__Listed entries__:
========================

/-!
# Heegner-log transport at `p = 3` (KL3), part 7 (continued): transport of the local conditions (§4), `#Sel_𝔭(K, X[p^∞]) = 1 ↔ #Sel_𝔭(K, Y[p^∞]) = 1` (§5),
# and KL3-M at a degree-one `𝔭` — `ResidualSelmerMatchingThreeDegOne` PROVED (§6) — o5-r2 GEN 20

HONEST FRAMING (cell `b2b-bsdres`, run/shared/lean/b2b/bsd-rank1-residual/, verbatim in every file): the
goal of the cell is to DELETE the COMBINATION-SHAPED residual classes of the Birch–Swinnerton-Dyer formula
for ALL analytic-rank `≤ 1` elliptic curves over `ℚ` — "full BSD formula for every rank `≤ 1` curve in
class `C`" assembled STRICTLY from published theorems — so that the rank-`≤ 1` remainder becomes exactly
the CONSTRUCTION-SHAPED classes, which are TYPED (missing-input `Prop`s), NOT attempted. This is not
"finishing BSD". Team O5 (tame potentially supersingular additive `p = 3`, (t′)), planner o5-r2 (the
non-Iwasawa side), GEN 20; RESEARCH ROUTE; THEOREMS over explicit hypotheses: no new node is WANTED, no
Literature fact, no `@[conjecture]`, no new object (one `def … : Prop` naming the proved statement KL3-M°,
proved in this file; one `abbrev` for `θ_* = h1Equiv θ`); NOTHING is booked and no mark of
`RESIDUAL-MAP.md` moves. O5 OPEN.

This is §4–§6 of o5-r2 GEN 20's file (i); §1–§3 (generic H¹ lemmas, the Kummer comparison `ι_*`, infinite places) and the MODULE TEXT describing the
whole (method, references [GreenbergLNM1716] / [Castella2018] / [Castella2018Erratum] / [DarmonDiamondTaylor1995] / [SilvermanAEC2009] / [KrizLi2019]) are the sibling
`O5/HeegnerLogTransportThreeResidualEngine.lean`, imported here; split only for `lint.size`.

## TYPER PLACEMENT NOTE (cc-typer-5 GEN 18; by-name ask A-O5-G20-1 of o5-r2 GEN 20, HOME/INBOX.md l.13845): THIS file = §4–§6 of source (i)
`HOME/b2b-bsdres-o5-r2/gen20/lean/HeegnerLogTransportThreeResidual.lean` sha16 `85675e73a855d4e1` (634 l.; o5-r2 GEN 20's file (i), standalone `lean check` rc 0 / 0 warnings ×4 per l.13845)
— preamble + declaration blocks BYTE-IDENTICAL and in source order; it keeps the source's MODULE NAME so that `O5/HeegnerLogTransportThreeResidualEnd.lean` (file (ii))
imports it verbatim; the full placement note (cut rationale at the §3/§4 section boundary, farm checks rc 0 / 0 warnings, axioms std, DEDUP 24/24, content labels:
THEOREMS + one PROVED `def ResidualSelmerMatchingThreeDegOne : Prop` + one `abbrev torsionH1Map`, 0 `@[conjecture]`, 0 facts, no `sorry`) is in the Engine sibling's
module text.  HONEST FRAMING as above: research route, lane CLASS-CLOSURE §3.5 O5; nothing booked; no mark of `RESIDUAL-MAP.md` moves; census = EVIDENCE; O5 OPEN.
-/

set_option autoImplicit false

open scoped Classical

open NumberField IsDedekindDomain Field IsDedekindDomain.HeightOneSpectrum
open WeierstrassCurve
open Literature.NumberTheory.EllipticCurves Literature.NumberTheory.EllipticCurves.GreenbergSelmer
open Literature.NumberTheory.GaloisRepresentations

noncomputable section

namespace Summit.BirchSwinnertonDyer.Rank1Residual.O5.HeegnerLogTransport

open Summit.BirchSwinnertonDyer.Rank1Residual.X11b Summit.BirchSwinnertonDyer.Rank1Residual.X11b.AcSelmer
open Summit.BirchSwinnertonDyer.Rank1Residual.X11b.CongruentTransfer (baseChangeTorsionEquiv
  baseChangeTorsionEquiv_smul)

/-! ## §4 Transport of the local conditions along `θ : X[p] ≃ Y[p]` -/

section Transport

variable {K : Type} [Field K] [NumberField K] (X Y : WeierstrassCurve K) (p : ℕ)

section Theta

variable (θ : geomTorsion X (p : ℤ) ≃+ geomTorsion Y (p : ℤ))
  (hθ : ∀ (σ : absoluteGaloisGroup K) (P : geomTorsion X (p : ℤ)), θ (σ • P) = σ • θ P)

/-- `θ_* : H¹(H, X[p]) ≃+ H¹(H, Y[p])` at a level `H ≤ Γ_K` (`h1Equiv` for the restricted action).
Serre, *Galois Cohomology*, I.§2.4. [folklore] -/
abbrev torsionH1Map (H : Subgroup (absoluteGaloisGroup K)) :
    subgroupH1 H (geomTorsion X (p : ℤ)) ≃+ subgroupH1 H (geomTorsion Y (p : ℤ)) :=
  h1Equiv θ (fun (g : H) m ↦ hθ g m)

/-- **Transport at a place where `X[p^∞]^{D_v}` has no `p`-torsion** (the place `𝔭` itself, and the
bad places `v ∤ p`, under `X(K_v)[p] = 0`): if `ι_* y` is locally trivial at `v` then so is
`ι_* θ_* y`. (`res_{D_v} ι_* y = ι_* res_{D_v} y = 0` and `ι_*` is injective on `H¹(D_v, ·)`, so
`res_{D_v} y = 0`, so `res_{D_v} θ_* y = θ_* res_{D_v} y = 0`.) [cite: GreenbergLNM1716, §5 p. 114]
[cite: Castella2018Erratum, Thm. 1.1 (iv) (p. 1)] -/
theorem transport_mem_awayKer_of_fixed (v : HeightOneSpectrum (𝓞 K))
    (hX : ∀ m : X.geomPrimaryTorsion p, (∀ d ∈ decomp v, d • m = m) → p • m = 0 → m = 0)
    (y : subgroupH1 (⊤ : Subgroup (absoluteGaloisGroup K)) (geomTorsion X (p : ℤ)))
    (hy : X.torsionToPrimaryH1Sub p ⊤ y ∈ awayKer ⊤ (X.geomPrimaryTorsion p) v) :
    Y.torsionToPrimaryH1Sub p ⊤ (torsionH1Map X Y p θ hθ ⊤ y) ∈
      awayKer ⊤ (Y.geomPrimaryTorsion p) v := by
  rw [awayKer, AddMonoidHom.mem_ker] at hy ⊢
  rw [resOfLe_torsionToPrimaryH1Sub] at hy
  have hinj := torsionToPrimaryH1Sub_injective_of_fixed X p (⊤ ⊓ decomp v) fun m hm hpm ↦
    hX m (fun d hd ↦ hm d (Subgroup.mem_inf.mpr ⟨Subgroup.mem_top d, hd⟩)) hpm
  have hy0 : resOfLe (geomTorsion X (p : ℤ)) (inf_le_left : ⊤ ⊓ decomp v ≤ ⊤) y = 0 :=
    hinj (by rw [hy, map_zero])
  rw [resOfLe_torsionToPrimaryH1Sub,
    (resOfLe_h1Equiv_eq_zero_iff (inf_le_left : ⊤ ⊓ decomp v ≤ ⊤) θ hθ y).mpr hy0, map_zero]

========================

__Exercise aim__: Please output the complete listing without any alteration.

__Task response__:
/-!
# Heegner-log transport at `p = 3` (KL3), part 7 (continued): transport of the local conditions (§4), `#Sel_𝔭(K, X[p^∞]) = 1 ↔ #Sel_𝔭(K, Y[p^∞]) = 1` (§5),
# and KL3-M at a degree-one `𝔭` — `ResidualSelmerMatchingThreeDegOne` PROVED (§6) — o5-r2 GEN 20

HONEST FRAMING (cell `b2b-bsdres`, run/shared/lean/b2b/bsd-rank1-residual/, verbatim in every file): the
goal of the cell is to DELETE the COMBINATION-SHAPED residual classes of the Birch–Swinnerton-Dyer formula
for ALL analytic-rank `≤ 1` elliptic curves over `ℚ` — "full BSD formula for every rank `≤ 1` curve in
class `C`" assembled STRICTLY from published theorems — so that the rank-`≤ 1` remainder becomes exactly
the CONSTRUCTION-SHAPED classes, which are TYPED (missing-input `Prop`s), NOT attempted. This is not
"finishing BSD". Team O5 (tame potentially supersingular additive `p = 3`, (t′)), planner o5-r2 (the
non-Iwasawa side), GEN 20; RESEARCH ROUTE; THEOREMS over explicit hypotheses: no new node is WANTED, no
Literature fact, no `@[conjecture]`, no new object (one `def … : Prop` naming the proved statement KL3-M°,
proved in this file; one `abbrev` for `θ_* = h1Equiv θ`); NOTHING is booked and no mark of
`RESIDUAL-MAP.md` moves. O5 OPEN.

This is §4–§6 of o5-r2 GEN 20's file (i); §1–§3 (generic H¹ lemmas, the Kummer comparison `ι_*`, infinite places) and the MODULE TEXT describing the
whole (method, references [GreenbergLNM1716] / [Castella2018] / [Castella2018Erratum] / [DarmonDiamondTaylor1995] / [SilvermanAEC2009] / [KrizLi2019]) are the sibling
`O5/HeegnerLogTransportThreeResidualEngine.lean`, imported here; split only for `lint.size`.

## TYPER PLACEMENT NOTE (cc-typer-5 GEN 18; by-name ask A-O5-G20-1 of o5-r2 GEN 20, HOME/INBOX.md l.13845): THIS file = §4–§6 of source (i)
`HOME/b2b-bsdres-o5-r2/gen20/lean/HeegnerLogTransportThreeResidual.lean` sha16 `85675e73a855d4e1` (634 l.; o5-r2 GEN 20's file (i), standalone `lean check` rc 0 / 0 warnings ×4 per l.13845)
— preamble + declaration blocks BYTE-IDENTICAL and in source order; it keeps the source's MODULE NAME so that `O5/HeegnerLogTransportThreeResidualEnd.lean` (file (ii))
imports it verbatim; the full placement note (cut rationale at the §3/§4 section boundary, farm checks rc 0 / 0 warnings, axioms std, DEDUP 24/24, content labels:
THEOREMS + one PROVED `def ResidualSelmerMatchingThreeDegOne : Prop` + one `abbrev torsionH1Map`, 0 `@[conjecture]`, 0 facts, no `sorry`) is in the Engine sibling's
module text.  HONEST FRAMING as above: research route, lane CLASS-CLOSURE §3.5 O5; nothing booked; no mark of `RESIDUAL-MAP.md` moves; census = EVIDENCE; O5 OPEN.
-/

set_option autoImplicit false

open scoped Classical

open NumberField IsDedekindDomain Field IsDedekindDomain.HeightOneSpectrum
open WeierstrassCurve
open Literature.NumberTheory.EllipticCurves Literature.NumberTheory.EllipticCurves.GreenbergSelmer
open Literature.NumberTheory.GaloisRepresentations

noncomputable section

namespace Summit.BirchSwinnertonDyer.Rank1Residual.O5.HeegnerLogTransport

open Summit.BirchSwinnertonDyer.Rank1Residual.X11b Summit.BirchSwinnertonDyer.Rank1Residual.X11b.AcSelmer
open Summit.BirchSwinnertonDyer.Rank1Residual.X11b.CongruentTransfer (baseChangeTorsionEquiv
  baseChangeTorsionEquiv_smul)

/-! ## §4 Transport of the local conditions along `θ : X[p] ≃ Y[p]` -/

section Transport

variable {K : Type} [Field K] [NumberField K] (X Y : WeierstrassCurve K) (p : ℕ)

section Theta

variable (θ : geomTorsion X (p : ℤ) ≃+ geomTorsion Y (p : ℤ))
  (hθ : ∀ (σ : absoluteGaloisGroup K) (P : geomTorsion X (p : ℤ)), θ (σ • P) = σ • θ P)

/-- `θ_* : H¹(H, X[p]) ≃+ H¹(H, Y[p])` at a level `H ≤ Γ_K` (`h1Equiv` for the restricted action).
Serre, *Galois Cohomology*, I.§2.4. [folklore] -/
abbrev torsionH1Map (H : Subgroup (absoluteGaloisGroup K)) :
    subgroupH1 H (geomTorsion X (p : ℤ)) ≃+ subgroupH1 H (geomTorsion Y (p : ℤ)) :=
  h1Equiv θ (fun (g : H) m ↦ hθ g m)

/-- **Transport at a place where `X[p^∞]^{D_v}` has no `p`-torsion** (the place `𝔭` itself, and the
bad places `v ∤ p`, under `X(K_v)[p] = 0`): if `ι_* y` is locally trivial at `v` then so is
`ι_* θ_* y`. (`res_{D_v} ι_* y = ι_* res_{D_v} y = 0` and `ι_*` is injective on `H¹(D_v, ·)`, so
`res_{D_v} y = 0`, so `res_{D_v} θ_* y = θ_* res_{D_v} y = 0`.) [cite: GreenbergLNM1716, §5 p. 114]
[cite: Castella2018Erratum, Thm. 1.1 (iv) (p. 1)] -/
theorem transport_mem_awayKer_of_fixed (v : HeightOneSpectrum (𝓞 K))
    (hX : ∀ m : X.geomPrimaryTorsion p, (∀ d ∈ decomp v, d • m = m) → p • m = 0 → m = 0)
    (y : subgroupH1 (⊤ : Subgroup (absoluteGaloisGroup K)) (geomTorsion X (p : ℤ)))
    (hy : X.torsionToPrimaryH1Sub p ⊤ y ∈ awayKer ⊤ (X.geomPrimaryTorsion p) v) :
    Y.torsionToPrimaryH1Sub p ⊤ (torsionH1Map X Y p θ hθ ⊤ y) ∈
      awayKer ⊤ (Y.geomPrimaryTorsion p) v := by
  rw [awayKer, AddMonoidHom.mem_ker] at hy ⊢
  rw [resOfLe_torsionToPrimaryH1Sub] at hy
  have hinj := torsionToPrimaryH1Sub_injective_of_fixed X p (⊤ ⊓ decomp v) fun m hm hpm ↦
    hX m (fun d hd ↦ hm d (Subgroup.mem_inf.mpr ⟨Subgroup.mem_top d, hd⟩)) hpm
  have hy0 : resOfLe (geomTorsion X (p : ℤ)) (inf_le_left : ⊤ ⊓ decomp v ≤ ⊤) y = 0 :=
    hinj (by rw [hy, map_zero])
  rw [resOfLe_torsionToPrimaryH1Sub,
    (resOfLe_h1Equiv_eq_zero_iff (inf_le_left : ⊤ ⊓ decomp v ≤ ⊤) θ hθ y).mpr hy0, map_zero]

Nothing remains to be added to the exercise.